INPUT DATA —
○ ○ ○ ○ ○
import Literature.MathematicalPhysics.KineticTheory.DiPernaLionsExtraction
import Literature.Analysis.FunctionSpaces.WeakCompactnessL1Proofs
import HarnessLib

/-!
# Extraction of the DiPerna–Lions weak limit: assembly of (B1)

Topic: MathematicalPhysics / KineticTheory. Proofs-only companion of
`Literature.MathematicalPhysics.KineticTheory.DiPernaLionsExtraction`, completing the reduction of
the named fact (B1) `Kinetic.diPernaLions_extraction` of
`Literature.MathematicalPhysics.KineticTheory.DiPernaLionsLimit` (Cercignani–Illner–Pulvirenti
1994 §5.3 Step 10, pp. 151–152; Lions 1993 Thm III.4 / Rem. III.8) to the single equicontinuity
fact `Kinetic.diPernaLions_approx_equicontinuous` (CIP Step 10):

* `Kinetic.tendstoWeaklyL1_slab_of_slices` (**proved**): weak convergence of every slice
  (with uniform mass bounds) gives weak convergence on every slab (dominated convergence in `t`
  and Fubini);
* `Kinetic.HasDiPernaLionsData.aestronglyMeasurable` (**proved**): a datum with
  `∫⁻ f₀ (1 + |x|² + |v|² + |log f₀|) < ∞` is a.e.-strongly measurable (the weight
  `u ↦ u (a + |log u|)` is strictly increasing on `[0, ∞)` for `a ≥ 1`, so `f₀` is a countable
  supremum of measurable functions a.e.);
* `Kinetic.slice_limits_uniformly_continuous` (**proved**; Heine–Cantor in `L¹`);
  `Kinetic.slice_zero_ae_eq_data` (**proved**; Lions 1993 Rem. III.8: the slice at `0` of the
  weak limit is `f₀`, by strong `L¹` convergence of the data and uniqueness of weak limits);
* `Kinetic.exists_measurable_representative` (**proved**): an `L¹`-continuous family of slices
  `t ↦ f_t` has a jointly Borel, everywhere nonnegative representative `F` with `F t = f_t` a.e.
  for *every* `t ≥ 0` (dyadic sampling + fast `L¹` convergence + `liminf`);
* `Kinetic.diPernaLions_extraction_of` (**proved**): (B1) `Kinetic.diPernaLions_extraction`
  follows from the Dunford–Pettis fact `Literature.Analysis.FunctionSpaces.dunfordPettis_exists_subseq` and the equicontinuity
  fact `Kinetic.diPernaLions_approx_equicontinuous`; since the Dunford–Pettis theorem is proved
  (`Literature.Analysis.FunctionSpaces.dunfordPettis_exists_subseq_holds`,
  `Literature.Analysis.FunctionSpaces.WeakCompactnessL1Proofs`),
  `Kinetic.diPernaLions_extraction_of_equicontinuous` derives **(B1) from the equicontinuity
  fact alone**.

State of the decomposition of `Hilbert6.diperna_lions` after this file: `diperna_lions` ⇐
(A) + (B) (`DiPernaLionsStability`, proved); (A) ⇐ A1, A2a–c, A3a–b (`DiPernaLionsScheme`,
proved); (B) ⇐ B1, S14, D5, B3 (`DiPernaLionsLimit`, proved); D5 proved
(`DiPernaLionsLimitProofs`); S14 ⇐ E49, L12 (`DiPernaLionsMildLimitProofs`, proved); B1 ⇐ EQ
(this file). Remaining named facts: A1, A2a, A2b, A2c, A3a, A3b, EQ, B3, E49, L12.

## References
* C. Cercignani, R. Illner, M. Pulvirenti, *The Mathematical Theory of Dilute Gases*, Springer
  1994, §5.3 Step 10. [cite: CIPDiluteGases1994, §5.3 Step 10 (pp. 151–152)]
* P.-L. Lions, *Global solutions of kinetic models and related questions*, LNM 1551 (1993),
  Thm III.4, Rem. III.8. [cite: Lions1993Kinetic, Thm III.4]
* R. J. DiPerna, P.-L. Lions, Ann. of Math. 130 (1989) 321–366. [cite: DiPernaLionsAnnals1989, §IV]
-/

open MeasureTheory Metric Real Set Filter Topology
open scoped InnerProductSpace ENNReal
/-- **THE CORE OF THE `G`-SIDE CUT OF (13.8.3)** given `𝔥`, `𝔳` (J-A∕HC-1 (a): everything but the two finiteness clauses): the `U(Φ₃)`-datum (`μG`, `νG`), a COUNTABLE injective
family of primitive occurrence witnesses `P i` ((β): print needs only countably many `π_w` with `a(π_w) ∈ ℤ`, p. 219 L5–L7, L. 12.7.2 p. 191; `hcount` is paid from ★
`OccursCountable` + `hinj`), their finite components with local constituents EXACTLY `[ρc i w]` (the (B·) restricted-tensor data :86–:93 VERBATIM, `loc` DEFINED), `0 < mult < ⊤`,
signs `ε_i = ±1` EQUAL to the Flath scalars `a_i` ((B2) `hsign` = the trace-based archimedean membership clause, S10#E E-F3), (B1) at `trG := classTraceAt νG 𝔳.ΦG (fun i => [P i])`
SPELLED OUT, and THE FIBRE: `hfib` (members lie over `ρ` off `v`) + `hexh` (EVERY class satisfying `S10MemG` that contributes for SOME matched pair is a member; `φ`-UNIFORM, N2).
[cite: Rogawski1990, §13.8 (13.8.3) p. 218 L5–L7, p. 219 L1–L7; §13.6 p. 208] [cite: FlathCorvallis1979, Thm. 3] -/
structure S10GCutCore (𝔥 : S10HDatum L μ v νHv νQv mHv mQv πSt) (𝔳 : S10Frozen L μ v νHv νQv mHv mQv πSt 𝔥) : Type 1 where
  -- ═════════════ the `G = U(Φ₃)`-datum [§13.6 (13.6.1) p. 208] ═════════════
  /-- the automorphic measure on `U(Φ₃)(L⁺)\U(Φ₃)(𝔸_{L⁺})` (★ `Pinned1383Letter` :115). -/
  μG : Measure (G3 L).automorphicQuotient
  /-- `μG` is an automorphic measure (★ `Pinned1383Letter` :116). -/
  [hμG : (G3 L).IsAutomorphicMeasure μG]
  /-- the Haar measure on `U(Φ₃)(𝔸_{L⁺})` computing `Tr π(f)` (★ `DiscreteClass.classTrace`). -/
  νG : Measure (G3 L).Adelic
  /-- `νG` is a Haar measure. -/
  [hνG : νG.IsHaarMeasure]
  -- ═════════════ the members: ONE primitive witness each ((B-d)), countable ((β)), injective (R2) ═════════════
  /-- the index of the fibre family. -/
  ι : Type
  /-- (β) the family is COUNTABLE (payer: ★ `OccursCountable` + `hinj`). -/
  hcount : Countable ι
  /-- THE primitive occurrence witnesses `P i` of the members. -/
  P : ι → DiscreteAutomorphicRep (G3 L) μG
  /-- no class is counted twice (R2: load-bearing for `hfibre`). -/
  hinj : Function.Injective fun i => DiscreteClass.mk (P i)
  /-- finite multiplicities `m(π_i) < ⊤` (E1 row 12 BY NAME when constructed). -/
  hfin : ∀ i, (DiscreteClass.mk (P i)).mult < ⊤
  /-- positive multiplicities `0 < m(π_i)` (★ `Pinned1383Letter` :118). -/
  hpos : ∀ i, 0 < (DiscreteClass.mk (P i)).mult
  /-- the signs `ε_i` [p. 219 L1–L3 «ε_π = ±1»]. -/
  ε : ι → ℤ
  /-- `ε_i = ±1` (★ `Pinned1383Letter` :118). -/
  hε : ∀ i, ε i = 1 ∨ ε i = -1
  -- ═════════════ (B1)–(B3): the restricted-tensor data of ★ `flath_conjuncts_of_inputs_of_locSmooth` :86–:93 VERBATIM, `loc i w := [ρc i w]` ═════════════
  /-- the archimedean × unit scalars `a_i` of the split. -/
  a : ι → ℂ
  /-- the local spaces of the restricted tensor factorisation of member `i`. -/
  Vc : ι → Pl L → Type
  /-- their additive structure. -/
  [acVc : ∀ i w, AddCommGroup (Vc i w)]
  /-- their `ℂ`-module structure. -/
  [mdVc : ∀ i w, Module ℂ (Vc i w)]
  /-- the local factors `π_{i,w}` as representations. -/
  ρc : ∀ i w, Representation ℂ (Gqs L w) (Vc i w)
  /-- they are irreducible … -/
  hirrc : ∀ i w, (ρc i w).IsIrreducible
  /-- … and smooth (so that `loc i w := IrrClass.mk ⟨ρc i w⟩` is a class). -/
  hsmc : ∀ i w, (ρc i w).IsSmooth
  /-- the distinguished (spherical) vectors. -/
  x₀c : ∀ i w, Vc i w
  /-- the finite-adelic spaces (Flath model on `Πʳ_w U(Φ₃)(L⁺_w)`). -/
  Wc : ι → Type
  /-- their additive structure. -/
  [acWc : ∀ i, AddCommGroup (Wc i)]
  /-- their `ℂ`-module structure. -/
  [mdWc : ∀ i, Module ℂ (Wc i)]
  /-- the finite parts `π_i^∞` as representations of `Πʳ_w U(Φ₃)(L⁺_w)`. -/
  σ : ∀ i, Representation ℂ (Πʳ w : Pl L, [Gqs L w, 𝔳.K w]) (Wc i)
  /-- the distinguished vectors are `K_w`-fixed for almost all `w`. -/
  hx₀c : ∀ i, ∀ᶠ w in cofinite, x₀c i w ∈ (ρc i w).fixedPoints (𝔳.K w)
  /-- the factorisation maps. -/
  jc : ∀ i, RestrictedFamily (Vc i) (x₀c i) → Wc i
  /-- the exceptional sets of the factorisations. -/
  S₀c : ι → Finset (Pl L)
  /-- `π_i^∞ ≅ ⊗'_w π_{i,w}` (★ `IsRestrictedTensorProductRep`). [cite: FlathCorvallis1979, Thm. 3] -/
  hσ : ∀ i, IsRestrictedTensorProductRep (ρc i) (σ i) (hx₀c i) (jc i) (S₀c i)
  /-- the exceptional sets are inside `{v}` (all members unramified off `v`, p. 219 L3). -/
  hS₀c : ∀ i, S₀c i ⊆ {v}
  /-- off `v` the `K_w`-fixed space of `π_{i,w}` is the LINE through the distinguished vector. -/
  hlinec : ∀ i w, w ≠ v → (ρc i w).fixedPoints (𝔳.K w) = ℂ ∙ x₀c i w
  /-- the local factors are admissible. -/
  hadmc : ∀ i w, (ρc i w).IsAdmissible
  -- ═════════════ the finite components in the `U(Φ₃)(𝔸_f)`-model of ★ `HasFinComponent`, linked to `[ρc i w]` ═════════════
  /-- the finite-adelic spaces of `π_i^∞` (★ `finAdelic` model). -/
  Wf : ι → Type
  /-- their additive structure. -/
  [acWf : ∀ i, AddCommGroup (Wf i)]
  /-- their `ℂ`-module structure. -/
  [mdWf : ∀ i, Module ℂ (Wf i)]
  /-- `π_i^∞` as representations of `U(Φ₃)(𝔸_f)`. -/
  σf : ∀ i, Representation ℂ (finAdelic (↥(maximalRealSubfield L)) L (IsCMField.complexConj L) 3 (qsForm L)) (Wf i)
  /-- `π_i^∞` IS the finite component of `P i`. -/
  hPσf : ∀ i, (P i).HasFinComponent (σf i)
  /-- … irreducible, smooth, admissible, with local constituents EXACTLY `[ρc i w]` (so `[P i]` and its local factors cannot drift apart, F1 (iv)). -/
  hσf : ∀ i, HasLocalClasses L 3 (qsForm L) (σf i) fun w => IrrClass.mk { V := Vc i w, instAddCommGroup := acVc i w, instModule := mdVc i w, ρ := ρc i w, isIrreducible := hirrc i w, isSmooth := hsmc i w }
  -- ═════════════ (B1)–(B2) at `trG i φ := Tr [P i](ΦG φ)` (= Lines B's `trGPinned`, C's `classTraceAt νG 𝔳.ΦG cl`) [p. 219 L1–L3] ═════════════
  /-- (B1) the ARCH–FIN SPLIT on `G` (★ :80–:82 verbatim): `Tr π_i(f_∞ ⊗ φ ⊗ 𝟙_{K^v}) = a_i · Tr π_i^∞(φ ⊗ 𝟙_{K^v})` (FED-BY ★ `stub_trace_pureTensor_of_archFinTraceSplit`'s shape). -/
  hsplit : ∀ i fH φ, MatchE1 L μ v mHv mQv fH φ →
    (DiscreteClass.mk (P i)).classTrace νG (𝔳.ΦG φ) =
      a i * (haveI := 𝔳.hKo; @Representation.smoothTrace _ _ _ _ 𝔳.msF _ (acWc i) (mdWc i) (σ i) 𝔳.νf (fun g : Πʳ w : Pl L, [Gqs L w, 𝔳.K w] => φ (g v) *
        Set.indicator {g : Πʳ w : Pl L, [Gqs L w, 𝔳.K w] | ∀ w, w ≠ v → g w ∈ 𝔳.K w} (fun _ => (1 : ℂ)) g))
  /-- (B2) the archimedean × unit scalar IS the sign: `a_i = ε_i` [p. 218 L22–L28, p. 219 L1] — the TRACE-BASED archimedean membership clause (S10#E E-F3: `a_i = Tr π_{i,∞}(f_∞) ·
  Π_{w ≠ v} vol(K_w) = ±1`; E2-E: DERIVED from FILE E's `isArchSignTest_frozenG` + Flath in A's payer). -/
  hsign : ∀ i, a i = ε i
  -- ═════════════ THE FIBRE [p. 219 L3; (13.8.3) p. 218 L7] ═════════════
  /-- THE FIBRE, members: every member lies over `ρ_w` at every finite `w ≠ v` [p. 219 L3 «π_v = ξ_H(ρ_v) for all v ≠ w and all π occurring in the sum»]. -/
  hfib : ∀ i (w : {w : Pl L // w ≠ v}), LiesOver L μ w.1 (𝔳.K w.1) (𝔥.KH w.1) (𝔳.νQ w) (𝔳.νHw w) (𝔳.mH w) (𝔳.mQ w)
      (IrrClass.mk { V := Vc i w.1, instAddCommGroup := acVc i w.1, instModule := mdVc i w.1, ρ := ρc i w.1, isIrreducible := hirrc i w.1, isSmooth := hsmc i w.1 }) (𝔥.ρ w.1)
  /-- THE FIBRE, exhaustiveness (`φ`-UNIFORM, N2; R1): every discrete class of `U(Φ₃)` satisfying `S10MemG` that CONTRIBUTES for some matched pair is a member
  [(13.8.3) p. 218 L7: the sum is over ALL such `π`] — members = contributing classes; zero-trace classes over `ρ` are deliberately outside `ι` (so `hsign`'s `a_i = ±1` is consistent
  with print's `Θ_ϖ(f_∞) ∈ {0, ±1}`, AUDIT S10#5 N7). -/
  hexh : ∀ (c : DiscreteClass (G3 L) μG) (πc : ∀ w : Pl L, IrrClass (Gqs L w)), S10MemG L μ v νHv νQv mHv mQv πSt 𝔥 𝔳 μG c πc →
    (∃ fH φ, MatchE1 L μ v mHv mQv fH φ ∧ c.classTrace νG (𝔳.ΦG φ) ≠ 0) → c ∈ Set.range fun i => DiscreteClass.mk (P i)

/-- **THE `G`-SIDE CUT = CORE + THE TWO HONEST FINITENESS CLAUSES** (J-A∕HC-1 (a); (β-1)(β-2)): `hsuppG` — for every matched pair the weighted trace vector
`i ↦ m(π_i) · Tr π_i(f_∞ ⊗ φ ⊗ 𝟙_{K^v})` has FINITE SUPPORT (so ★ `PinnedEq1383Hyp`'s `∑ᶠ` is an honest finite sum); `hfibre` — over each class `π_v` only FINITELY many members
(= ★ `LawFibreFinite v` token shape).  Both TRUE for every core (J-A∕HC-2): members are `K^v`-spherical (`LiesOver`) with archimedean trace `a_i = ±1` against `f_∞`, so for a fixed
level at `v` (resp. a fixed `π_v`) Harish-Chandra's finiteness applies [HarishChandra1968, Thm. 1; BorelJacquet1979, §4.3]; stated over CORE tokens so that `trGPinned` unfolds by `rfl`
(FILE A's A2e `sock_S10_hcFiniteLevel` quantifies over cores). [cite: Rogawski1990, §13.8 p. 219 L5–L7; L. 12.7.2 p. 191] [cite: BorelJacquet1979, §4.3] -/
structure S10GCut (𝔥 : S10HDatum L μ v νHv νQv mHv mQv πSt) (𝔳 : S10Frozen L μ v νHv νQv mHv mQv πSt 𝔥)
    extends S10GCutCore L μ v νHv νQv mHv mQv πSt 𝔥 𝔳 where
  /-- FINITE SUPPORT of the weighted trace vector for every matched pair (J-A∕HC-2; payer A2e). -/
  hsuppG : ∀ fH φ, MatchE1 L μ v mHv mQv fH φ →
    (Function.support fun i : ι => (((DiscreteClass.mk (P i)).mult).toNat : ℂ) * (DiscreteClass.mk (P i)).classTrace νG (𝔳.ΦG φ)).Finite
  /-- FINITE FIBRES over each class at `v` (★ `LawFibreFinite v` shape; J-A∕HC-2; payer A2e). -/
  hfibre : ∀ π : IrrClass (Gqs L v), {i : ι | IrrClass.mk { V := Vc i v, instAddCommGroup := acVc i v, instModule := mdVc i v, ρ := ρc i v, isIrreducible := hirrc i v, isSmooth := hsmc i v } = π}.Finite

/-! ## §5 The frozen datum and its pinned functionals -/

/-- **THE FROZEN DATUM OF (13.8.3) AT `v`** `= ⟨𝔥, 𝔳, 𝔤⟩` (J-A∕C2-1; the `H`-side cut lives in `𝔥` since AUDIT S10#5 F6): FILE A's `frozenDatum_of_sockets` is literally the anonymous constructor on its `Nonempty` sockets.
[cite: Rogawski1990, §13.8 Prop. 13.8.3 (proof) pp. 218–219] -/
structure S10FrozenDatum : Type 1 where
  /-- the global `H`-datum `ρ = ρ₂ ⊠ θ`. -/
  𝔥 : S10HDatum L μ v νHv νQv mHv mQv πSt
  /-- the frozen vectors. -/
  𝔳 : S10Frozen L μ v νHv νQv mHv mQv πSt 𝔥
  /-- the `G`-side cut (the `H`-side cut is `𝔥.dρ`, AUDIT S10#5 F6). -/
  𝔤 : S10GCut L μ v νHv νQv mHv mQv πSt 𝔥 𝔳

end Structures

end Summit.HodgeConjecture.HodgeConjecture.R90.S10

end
○ ○ ○ ○ ○
The stretch of entries above that starts with the line containing "hx₀c : ∀ i, ∀ᶠ" and goes on through the line containing "hσ : ∀ i, IsRestrictedTensorProductRep" is to be transcribed exactly, and no other line is to be transcribed.

  hx₀c : ∀ i, ∀ᶠ w in cofinite, x₀c i w ∈ (ρc i w).fixedPoints (𝔳.K w)
  /-- the factorisation maps. -/
  jc : ∀ i, RestrictedFamily (Vc i) (x₀c i) → Wc i
  /-- the exceptional sets of the factorisations. -/
  S₀c : ι → Finset (Pl L)
  /-- `π_i^∞ ≅ ⊗'_w π_{i,w}` (★ `IsRestrictedTensorProductRep`). [cite: FlathCorvallis1979, Thm. 3] -/
  hσ : ∀ i, IsRestrictedTensorProductRep (ρc i) (σ i) (hx₀c i) (jc i) (S₀c i)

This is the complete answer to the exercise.